> _THE PROBLEM_:
From the line with "L3931–3935, LEMMA 3.11" to the line with "((summers) L4083–4086), the", retype every line exactly, including those two, and leave out the rest of the data below.

> _INPUT RECORDS_:
»»
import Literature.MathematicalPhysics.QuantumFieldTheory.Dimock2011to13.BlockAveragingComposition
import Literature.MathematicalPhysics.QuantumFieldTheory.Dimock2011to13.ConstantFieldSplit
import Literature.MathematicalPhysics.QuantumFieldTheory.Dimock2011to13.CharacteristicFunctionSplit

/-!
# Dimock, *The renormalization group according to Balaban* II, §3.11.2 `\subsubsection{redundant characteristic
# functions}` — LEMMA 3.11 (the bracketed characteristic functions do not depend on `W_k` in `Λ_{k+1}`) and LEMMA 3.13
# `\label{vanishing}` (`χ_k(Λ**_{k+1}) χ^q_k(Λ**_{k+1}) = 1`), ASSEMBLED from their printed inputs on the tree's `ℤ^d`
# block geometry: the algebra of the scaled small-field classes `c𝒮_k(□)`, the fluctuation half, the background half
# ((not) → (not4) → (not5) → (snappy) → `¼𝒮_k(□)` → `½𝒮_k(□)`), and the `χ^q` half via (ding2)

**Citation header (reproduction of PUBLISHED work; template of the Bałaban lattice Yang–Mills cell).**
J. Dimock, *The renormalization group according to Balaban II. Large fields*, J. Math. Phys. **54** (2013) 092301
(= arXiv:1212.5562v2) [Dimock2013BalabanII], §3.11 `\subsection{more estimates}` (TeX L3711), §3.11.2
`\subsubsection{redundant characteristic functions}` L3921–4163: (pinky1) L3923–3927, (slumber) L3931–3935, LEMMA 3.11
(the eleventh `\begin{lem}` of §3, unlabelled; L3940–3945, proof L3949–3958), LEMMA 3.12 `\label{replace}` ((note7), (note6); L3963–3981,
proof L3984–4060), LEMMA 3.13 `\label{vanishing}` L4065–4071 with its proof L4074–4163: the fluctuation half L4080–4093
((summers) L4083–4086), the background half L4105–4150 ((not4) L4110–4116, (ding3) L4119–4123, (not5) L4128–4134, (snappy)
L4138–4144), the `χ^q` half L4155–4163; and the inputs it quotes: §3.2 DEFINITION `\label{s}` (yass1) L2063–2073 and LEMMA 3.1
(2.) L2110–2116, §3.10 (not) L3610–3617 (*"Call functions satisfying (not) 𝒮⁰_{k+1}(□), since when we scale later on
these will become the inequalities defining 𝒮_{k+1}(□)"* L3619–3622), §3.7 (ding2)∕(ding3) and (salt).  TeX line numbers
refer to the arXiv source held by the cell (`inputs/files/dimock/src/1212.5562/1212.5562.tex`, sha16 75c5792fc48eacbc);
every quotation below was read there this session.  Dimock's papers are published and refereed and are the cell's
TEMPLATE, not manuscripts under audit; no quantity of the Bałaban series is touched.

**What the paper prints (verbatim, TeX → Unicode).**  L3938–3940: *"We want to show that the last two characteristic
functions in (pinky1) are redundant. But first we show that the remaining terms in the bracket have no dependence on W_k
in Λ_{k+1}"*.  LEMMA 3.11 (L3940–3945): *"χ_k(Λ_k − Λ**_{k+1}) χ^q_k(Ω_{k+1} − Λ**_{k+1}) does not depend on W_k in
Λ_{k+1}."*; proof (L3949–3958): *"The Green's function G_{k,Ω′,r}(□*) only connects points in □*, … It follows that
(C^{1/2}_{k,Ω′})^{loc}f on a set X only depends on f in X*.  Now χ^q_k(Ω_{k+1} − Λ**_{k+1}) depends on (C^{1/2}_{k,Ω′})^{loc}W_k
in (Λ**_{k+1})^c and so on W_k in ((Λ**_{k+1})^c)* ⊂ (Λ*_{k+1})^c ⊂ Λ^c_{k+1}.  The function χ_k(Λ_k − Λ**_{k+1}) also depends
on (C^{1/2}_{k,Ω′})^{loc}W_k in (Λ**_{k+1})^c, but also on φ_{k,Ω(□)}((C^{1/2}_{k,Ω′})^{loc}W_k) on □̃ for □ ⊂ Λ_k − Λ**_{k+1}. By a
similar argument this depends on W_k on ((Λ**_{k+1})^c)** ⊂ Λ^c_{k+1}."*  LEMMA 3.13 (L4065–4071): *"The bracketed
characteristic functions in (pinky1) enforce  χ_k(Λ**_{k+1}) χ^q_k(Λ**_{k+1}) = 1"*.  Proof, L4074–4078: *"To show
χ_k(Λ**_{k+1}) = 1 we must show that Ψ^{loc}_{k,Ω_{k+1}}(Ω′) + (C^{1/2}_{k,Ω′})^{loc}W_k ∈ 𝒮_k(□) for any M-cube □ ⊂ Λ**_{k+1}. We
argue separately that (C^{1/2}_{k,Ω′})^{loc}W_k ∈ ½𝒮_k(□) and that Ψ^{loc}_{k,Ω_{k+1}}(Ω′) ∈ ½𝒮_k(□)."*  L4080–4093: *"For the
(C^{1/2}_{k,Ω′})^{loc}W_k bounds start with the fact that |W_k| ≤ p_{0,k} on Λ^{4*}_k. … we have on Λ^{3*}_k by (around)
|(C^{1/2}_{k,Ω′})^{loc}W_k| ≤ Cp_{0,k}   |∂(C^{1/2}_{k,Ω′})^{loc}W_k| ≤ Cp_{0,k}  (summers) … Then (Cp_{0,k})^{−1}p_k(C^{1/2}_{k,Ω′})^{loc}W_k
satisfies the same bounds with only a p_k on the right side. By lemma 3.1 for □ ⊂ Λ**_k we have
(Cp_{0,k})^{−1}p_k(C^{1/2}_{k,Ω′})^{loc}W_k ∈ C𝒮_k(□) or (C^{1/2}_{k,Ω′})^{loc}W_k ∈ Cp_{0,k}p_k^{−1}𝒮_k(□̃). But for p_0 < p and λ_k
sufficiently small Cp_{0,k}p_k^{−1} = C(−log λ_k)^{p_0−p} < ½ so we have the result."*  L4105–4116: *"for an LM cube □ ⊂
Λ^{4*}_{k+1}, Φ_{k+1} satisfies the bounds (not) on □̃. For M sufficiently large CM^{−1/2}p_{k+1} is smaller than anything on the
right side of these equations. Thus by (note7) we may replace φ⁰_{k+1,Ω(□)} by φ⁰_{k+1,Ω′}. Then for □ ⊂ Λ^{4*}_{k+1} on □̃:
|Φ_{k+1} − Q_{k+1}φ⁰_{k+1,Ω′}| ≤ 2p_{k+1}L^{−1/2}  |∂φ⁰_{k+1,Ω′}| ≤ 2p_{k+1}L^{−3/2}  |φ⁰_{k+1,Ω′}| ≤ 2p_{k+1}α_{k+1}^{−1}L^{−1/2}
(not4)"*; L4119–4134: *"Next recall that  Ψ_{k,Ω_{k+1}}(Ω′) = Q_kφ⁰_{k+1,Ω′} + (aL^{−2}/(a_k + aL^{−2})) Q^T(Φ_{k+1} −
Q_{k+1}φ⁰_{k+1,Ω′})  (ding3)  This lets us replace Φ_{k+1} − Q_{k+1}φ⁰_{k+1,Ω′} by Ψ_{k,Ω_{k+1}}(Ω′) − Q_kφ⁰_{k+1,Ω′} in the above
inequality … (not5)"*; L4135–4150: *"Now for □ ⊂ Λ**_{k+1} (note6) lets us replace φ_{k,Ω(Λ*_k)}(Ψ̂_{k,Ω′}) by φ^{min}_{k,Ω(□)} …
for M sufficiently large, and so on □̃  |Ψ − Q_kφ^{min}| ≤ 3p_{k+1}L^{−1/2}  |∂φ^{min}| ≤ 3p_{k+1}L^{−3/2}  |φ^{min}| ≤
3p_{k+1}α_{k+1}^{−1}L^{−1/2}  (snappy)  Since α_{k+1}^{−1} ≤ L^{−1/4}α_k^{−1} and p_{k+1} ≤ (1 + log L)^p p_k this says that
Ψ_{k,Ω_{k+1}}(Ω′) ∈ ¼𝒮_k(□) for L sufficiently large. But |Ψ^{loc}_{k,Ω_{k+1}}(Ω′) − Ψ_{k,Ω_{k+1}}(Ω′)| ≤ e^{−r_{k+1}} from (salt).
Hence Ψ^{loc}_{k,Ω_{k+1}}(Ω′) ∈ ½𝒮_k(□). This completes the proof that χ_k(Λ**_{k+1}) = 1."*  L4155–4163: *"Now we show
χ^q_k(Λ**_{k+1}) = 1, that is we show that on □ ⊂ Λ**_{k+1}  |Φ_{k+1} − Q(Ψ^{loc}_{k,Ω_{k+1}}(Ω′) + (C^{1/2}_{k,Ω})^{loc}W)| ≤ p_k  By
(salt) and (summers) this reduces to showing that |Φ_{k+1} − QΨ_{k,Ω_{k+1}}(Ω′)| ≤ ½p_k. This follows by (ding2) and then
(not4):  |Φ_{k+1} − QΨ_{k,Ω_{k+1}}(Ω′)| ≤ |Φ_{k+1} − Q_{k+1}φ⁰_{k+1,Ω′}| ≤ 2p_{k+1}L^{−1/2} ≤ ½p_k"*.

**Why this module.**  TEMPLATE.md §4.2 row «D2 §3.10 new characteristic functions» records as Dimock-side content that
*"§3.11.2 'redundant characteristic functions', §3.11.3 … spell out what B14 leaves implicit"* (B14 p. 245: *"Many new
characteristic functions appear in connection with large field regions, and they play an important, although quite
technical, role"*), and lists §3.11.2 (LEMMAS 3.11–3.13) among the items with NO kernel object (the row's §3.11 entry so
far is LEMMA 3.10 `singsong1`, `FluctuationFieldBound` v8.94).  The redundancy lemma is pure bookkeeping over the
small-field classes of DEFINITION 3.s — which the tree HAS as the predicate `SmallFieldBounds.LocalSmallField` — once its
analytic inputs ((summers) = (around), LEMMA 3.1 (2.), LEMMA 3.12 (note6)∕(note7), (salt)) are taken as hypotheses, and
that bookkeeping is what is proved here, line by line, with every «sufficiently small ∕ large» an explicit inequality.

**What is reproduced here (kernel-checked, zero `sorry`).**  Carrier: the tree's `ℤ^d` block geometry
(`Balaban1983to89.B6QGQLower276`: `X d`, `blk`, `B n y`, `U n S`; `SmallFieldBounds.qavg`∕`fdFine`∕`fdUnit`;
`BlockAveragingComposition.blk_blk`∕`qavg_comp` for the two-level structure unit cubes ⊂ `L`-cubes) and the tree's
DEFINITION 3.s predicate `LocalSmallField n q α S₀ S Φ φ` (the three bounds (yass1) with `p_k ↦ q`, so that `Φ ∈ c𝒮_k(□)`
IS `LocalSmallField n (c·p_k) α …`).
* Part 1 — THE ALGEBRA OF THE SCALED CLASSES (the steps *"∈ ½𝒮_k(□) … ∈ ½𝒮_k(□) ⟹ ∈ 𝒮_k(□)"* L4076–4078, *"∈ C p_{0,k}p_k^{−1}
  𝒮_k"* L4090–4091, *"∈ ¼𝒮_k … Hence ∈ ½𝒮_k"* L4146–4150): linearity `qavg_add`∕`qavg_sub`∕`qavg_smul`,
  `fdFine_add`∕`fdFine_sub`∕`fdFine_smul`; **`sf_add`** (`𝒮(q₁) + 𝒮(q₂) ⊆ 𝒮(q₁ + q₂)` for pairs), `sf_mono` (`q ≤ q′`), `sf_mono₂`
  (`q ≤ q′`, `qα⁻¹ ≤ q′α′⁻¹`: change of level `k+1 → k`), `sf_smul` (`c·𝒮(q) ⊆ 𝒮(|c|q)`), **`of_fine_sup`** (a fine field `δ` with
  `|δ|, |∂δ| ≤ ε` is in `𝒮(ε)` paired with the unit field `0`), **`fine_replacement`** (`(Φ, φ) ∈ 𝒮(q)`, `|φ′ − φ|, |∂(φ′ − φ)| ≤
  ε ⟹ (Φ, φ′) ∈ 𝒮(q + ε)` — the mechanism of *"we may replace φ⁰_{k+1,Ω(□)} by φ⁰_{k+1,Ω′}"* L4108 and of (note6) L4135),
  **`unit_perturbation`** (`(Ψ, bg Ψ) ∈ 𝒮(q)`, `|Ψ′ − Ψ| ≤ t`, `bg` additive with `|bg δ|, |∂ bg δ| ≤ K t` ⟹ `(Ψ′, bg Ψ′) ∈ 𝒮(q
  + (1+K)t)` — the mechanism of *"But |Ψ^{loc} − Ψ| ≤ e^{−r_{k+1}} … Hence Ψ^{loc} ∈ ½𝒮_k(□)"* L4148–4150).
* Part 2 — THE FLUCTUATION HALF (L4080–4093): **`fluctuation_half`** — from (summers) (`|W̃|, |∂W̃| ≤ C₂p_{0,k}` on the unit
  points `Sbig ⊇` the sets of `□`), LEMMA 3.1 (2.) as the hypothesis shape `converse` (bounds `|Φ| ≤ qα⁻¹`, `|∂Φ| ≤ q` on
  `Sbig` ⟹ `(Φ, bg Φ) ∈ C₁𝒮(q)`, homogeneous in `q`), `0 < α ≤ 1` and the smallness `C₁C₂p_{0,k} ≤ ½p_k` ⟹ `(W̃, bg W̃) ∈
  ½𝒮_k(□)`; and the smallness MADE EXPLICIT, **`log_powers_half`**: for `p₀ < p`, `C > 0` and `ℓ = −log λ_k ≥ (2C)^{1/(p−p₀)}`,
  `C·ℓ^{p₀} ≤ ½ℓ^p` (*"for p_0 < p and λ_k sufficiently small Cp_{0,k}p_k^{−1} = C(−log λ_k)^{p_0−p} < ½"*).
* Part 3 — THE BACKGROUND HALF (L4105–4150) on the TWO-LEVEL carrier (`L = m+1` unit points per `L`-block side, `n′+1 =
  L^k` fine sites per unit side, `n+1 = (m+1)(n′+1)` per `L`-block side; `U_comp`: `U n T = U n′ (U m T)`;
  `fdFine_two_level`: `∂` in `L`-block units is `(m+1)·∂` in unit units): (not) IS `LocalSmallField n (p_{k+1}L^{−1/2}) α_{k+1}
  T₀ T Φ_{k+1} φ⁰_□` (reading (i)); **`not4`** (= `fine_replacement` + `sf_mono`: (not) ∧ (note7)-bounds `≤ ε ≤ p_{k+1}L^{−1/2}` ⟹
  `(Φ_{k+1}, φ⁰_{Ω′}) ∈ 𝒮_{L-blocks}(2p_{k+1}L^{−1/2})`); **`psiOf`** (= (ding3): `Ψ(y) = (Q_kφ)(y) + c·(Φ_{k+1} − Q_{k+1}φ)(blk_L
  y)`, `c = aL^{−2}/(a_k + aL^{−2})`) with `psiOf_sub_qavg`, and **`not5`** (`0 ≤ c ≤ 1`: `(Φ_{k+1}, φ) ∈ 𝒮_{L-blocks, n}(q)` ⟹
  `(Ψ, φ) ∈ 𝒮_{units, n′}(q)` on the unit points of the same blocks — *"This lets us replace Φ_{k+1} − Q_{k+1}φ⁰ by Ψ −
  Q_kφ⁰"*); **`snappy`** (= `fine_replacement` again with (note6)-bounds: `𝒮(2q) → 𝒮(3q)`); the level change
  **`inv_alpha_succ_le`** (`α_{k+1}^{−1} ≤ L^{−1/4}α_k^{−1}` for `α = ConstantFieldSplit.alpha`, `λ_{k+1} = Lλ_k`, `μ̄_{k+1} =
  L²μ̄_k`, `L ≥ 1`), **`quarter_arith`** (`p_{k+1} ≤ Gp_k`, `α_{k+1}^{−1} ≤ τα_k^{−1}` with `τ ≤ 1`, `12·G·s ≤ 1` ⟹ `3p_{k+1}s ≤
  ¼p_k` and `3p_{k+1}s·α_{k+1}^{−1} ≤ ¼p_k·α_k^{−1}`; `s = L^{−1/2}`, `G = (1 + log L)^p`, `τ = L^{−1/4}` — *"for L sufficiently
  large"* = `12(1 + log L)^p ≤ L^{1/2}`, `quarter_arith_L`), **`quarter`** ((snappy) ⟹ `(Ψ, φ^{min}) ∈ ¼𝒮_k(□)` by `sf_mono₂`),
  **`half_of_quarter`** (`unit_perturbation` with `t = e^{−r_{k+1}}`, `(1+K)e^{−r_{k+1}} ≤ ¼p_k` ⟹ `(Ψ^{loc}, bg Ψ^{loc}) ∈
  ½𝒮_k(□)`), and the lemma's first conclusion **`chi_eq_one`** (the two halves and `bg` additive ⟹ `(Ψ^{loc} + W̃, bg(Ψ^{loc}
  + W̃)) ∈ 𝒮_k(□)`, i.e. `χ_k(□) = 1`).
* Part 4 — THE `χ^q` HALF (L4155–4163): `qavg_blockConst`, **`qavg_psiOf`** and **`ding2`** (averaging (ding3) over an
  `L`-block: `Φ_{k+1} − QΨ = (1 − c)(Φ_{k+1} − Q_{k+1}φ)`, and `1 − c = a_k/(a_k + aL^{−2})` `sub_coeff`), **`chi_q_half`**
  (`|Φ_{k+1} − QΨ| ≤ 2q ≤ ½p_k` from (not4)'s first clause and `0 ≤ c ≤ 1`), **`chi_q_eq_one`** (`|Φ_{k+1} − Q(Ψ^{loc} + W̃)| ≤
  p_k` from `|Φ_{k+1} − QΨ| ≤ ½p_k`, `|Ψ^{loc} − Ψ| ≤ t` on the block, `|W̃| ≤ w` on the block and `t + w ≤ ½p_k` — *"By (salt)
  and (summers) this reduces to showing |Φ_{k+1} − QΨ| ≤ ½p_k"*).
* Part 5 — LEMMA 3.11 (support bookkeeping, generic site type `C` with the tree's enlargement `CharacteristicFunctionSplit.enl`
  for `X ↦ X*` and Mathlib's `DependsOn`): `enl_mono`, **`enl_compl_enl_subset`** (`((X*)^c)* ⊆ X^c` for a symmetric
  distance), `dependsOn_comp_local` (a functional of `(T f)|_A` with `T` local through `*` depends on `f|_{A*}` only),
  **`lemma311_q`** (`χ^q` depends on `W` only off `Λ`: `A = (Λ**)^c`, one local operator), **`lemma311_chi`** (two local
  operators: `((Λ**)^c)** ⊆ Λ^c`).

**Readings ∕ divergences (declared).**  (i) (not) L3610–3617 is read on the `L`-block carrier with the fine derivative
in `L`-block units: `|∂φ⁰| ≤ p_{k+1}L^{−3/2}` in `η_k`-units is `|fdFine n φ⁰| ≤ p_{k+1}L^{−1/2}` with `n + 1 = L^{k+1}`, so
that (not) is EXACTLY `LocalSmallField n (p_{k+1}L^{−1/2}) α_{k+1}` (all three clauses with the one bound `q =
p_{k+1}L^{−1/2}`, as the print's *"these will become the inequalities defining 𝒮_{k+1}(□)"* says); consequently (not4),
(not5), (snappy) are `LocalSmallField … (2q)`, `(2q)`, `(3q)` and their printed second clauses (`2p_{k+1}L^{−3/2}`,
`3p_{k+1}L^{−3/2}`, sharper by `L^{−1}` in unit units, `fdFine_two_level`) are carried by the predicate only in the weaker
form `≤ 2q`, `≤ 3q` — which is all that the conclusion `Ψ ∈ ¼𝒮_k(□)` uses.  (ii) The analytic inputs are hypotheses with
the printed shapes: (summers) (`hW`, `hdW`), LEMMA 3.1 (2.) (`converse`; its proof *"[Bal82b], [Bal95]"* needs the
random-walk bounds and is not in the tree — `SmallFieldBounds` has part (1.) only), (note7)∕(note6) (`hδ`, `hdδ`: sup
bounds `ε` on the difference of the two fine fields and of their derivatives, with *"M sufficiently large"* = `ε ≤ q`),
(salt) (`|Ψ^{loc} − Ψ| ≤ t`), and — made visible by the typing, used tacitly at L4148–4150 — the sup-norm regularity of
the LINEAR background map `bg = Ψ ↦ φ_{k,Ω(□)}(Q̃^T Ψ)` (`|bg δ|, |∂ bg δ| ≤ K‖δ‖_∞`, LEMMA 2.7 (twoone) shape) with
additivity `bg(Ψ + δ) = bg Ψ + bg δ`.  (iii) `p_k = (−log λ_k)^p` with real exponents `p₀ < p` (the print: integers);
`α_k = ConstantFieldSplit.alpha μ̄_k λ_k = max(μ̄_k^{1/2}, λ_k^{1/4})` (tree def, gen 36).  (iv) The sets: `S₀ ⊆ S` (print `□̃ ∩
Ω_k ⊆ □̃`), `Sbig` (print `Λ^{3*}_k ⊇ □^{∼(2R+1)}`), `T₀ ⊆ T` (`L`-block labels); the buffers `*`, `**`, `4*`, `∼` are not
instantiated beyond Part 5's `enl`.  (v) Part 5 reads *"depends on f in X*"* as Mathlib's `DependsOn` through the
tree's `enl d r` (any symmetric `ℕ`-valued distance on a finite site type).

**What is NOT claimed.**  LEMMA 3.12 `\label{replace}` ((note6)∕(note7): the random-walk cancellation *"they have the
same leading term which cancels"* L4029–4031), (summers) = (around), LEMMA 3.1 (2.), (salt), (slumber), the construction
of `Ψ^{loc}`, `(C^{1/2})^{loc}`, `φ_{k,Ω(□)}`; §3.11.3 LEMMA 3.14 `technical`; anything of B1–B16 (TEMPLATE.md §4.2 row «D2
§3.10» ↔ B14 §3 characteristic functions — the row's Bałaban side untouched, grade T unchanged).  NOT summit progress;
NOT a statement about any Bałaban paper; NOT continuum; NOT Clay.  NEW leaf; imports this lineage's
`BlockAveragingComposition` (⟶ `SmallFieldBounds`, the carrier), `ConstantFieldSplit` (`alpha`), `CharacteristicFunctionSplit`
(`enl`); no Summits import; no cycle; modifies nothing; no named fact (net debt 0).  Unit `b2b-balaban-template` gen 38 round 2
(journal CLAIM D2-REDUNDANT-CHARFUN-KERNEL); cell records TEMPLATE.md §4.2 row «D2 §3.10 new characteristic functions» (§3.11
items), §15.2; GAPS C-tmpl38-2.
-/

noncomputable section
««
> _FINAL ANSWER_:
`\subsubsection{redundant characteristic functions}` L3921–4163: (pinky1) L3923–3927, (slumber) L3931–3935, LEMMA 3.11
(the eleventh `\begin{lem}` of §3, unlabelled; L3940–3945, proof L3949–3958), LEMMA 3.12 `\label{replace}` ((note7), (note6); L3963–3981,
proof L3984–4060), LEMMA 3.13 `\label{vanishing}` L4065–4071 with its proof L4074–4163: the fluctuation half L4080–4093
((summers) L4083–4086), the background half L4105–4150 ((not4) L4110–4116, (ding3) L4119–4123, (not5) L4128–4134, (snappy)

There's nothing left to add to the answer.